日本がそのメンバーであることからも、日本が先進国であることは明らかですね。
とはいえ、日本も昔から先進国だったわけではありません。
今でこそ豊かな日本ですが、第二次世界大戦後しばらくは経済的に厳しい時代もありました。
しかし、1950年代から60年代にかけての高度経済成長期に日本は急速に発展し、世界有数の経済大国となりました。
つまり、日本も「新興国」的な時代を経て「先進国」に仲間入りしたと言えます。現在新興国と呼ばれている国々も、将来は日本のように先進国になる可能性があります。
実際、韓国やシンガポールは数十年前まで発展途上国でしたが、今では豊かな国になりました。
このように、先進国と新興国という区分は固定されたものではなく、時代とともに変わることも覚えておきましょう。
まとめ
先進国と新興国の違い、イメージできたでしょうか?
まとめると、先進国は「すでに豊かになった国」、新興国は「これから豊かになりつつある国」ということですね。
それぞれ経済力や生活水準に差があり、ニュースではグループごとの傾向や課題が語られます。

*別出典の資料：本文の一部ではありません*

/-- **The single-mode Duhamel bound** (Cauchy–Schwarz in time; the heat factor regains the
derivative uniformly in the frequency): for `κ > 0`, `λ > 0`, `aᵢ > 0`, `t ∈ [0,T]`,
`‖D^λ(θ)(t)(k)‖² ≤ (2κ)⁻¹ ∫_{(0,t]} e^{-λ(t-s)} g(θ)(s)(k) ds`, using
`‖Nₖ(s)‖ ≤ 2π Qₐ(k)^{1/2} gₖ(s)^{1/2}` and `∫₀ᵗ 4π²Qₐ(k) e^{-(2νₖ+λ)(t-s)} ds ≤ 4π²Qₐ(k)/(2νₖ+λ) ≤ 1/(2κ)`. [cite: Evans2010, §7.1.2 Thm. 2 (energy estimates), with Pazy1983 Ch. 4 §4.2 (2.3)] -/
theorem norm_sq_duhamelCoeff_le (hu : DriftBound T u U) (hθ : IsL2Field T E θ) (ha : ∀ i, 0 < a i)
    (hκ : 0 < κ) (hlam : 0 < lam) {t : ℝ} (ht : t ∈ Icc 0 T) (k : d → ℤ) :
    ‖duhamelCoeff κ a lam u θ t k‖ ^ 2 ≤
      (2 * κ)⁻¹ * ∫ s in Ioc 0 t, Real.exp (-(lam * (t - s))) * transportWeight a u θ s k := by
  set μ : Measure ℝ := (volume : Measure ℝ).restrict (Ioc 0 t) with hμ
  haveI : IsFiniteMeasure μ := by rw [hμ]; exact isFiniteMeasure_restrict.2 measure_Ioc_lt_top.ne
  set ν := diagRate κ a k with hν
  set Q := diagFreqSq a k with hQ
  set Cg : ℝ := (∑ j, (a j)⁻¹) * (U ^ 2 * E) with hCg
  have hQ0 : 0 ≤ Q := diagFreqSq_nonneg (fun i => (ha i).le) k
  have hν0 : 0 ≤ ν := diagRate_nonneg hκ.le (fun i => (ha i).le) k
  have hνQ : ν = 4 * Real.pi ^ 2 * κ * Q := rfl
  -- the weight on `(0,t]`
  have hgw : ∀ᵐ s ∂μ, ∀ k, transportWeight a u θ s k ≤ Cg :=
    ae_restrict_Ioc_of_ae_restrict_Ioo ht.2 (ae_transportWeight_le hu hθ ha)
  have hle : μ ≤ (volume : Measure ℝ).restrict (Ioo 0 T) := by
    rw [hμ, ← Measure.restrict_congr_set (Ioo_ae_eq_Ioc (μ := (volume : Measure ℝ)))]
    exact Measure.restrict_mono (Ioo_subset_Ioo_right ht.2) le_rfl
  have hgm : AEStronglyMeasurable (fun s => transportWeight a u θ s k) μ :=
    (aestronglyMeasurable_transportWeight hu hθ k).mono_measure hle
  have hsI : ∀ᵐ s ∂μ, s ∈ Ioc 0 t := ae_restrict_mem measurableSet_Ioc
  -- the two Cauchy–Schwarz factors
  set φ : ℝ → ℝ := fun s => 2 * Real.pi * Real.sqrt Q * Real.exp (-((ν + lam / 2) * (t - s))) with hφ
  set ψ : ℝ → ℝ := fun s => Real.exp (-(lam / 2 * (t - s))) * Real.sqrt (transportWeight a u θ s k)
    with hψ
  have hφc : Continuous φ := by simp only [hφ]; fun_prop
  have hψm : AEStronglyMeasurable ψ μ :=
    ((by fun_prop : Continuous fun s => Real.exp (-(lam / 2 * (t - s)))).aestronglyMeasurable).mul
      (Real.continuous_sqrt.comp_aestronglyMeasurable hgm)
  have hφ0 : ∀ s, 0 ≤ φ s := fun s => by simp only [hφ]; positivity
  have hψ0 : ∀ s, 0 ≤ ψ s := fun s => by simp only [hψ]; positivity
  have hexp_le_one : ∀ {c : ℝ}, 0 ≤ c → ∀ s ∈ Ioc 0 t, Real.exp (-(c * (t - s))) ≤ 1 := by
    intro c hc s hs
    rw [Real.exp_le_one_iff, neg_nonpos]
    exact mul_nonneg hc (by linarith [hs.2])
  have hφb : ∀ᵐ s ∂μ, ‖φ s‖ ≤ 2 * Real.pi * Real.sqrt Q := by
    filter_upwards [hsI] with s hs
    rw [Real.norm_of_nonneg (hφ0 s)]
    simp only [hφ]
    calc 2 * Real.pi * Real.sqrt Q * Real.exp (-((ν + lam / 2) * (t - s)))
        ≤ 2 * Real.pi * Real.sqrt Q * 1 :=
          mul_le_mul_of_nonneg_left (hexp_le_one (by positivity) s hs) (by positivity)
      _ = 2 * Real.pi * Real.sqrt Q := mul_one _
  have hψb : ∀ᵐ s ∂μ, ‖ψ s‖ ≤ Real.sqrt Cg := by
    filter_upwards [hsI, hgw] with s hs hsw
    rw [Real.norm_of_nonneg (hψ0 s)]
    simp only [hψ]
    calc Real.exp (-(lam / 2 * (t - s))) * Real.sqrt (transportWeight a u θ s k)
        ≤ 1 * Real.sqrt Cg :=
          mul_le_mul (hexp_le_one (by positivity) s hs) (Real.sqrt_le_sqrt (hsw k))
            (Real.sqrt_nonneg _) zero_le_one
      _ = Real.sqrt Cg := one_mul _
  have hφ2 : MemLp φ 2 μ := MemLp.of_bound hφc.aestronglyMeasurable _ hφb
  have hψ2 : MemLp ψ 2 μ := MemLp.of_bound hψm _ hψb
  -- Step 1: `‖D‖ ≤ ∫ φ ψ`
  have hstep1 : ‖duhamelCoeff κ a lam u θ t k‖ ≤ ∫ s, φ s * ψ s ∂μ := by
    rw [duhamelCoeff_apply]
    refine (norm_integral_le_integral_norm _).trans ?_
    refine integral_mono_ae (integrableOn_kernel_mul_transportCoeff hu hθ ht.2 k).norm
      (hφ2.integrable_mul hψ2) (ae_of_all _ fun s => ?_)
    dsimp only
    rw [norm_mul, Complex.norm_real, Real.norm_of_nonneg (Real.exp_pos _).le]
    calc Real.exp (-((ν + lam) * (t - s))) * ‖transportCoeff u θ s k‖
        ≤ Real.exp (-((ν + lam) * (t - s))) * (2 * Real.pi * Real.sqrt Q *
            Real.sqrt (transportWeight a u θ s k)) :=
          mul_le_mul_of_nonneg_left (norm_transportCoeff_le ha u θ s k) (Real.exp_pos _).le
      _ = φ s * ψ s := by
          simp only [hφ, hψ]
          have : Real.exp (-((ν + lam) * (t - s))) =
              Real.exp (-((ν + lam / 2) * (t - s))) * Real.exp (-(lam / 2 * (t - s))) := by
            rw [← Real.exp_add]; congr 1; ring
          rw [this]; ring
  -- Step 2: Cauchy–Schwarz
  have hstep2 : ∫ s, φ s * ψ s ∂μ ≤ Real.sqrt (∫ s, φ s ^ 2 ∂μ) * Real.sqrt (∫ s, ψ s ^ 2 ∂μ) :=
    integral_mul_le_sqrt_mul_sqrt hφ2 hψ2 (ae_of_all _ hφ0) (ae_of_all _ hψ0)
  -- Step 3: `∫ φ² ≤ (2κ)⁻¹`
  have hA : ∫ s, φ s ^ 2 ∂μ ≤ (2 * κ)⁻¹ := by
    have e : ∀ s, φ s ^ 2 = 4 * Real.pi ^ 2 * Q * Real.exp (-((2 * ν + lam) * (t - s))) := by
      intro s
      simp only [hφ]
      rw [mul_pow, mul_pow, mul_pow, Real.sq_sqrt hQ0, ← Real.exp_nat_mul]
      congr 1
      · ring
      · congr 1; push_cast; ring
    simp_rw [e]
    rw [integral_const_mul]
    have h2νl : 0 < 2 * ν + lam := by positivity
    calc 4 * Real.pi ^ 2 * Q * ∫ s, Real.exp (-((2 * ν + lam) * (t - s))) ∂μ
        ≤ 4 * Real.pi ^ 2 * Q * (2 * ν + lam)⁻¹ :=
          mul_le_mul_of_nonneg_left (integral_Ioc_exp_neg_mul_sub_le h2νl) (by positivity)
      _ ≤ (2 * κ)⁻¹ := by
          rw [← div_eq_mul_inv, inv_eq_one_div, div_le_div_iff₀ h2νl (by positivity), one_mul, hνQ]
          have : 4 * Real.pi ^ 2 * Q * (2 * κ) = 2 * (4 * Real.pi ^ 2 * κ * Q) := by ring
          linarith
  -- Step 4: `∫ ψ² = ∫ e^{-λ(t-s)} g`
  have hB : ∫ s, ψ s ^ 2 ∂μ = ∫ s, Real.exp (-(lam * (t - s))) * transportWeight a u θ s k ∂μ := by
    refine integral_congr_ae (ae_of_all _ fun s => ?_)
    simp only [hψ]
    rw [mul_pow, Real.sq_sqrt (transportWeight_nonneg ha u θ s k), ← Real.exp_nat_mul]
    congr 2
    push_cast; ring
  -- conclusion
  have hA0 : 0 ≤ ∫ s, φ s ^ 2 ∂μ := integral_nonneg fun s => sq_nonneg _
  have hB0 : 0 ≤ ∫ s, ψ s ^ 2 ∂μ := integral_nonneg fun s => sq_nonneg _
  have hD0 : 0 ≤ ‖duhamelCoeff κ a lam u θ t k‖ := norm_nonneg _
  calc ‖duhamelCoeff κ a lam u θ t k‖ ^ 2 ≤ (∫ s, φ s * ψ s ∂μ) ^ 2 :=
        pow_le_pow_left₀ hD0 hstep1 2
    _ ≤ (Real.sqrt (∫ s, φ s ^ 2 ∂μ) * Real.sqrt (∫ s, ψ s ^ 2 ∂μ)) ^ 2 :=
        pow_le_pow_left₀ (hD0.trans hstep1) hstep2 2
    _ = (∫ s, φ s ^ 2 ∂μ) * ∫ s, ψ s ^ 2 ∂μ := by
        rw [mul_pow, Real.sq_sqrt hA0, Real.sq_sqrt hB0]
    _ ≤ (2 * κ)⁻¹ * ∫ s, ψ s ^ 2 ∂μ := mul_le_mul_of_nonneg_right hA hB0
    _ = (2 * κ)⁻¹ * ∫ s, Real.exp (-(lam * (t - s))) * transportWeight a u θ s k ∂μ := by rw [hB]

世界全体では先進国の方が少数派で、多くの国が新興国を含む発展途上の国々です。
私たち日本はその少数派の先進国に属しており、国際社会では新興国を支援する立場でもあります。
一方、新興国の側も自国をより発展させようと努力しており、世界の経済地図は日々変化しています。
これからニュースで「先進国」や「新興国」という言葉が出てきても、ぜひ今日学んだ内容を思い出してみてください。
「あ、この国は豊かな先進国なんだな」とか「ここは今成長中の新興国の話題なんだな」というふうに理解できると、ニュースが前よりちょっとわかるようになるはずです。
経済の話も身近に感じられるといいですね!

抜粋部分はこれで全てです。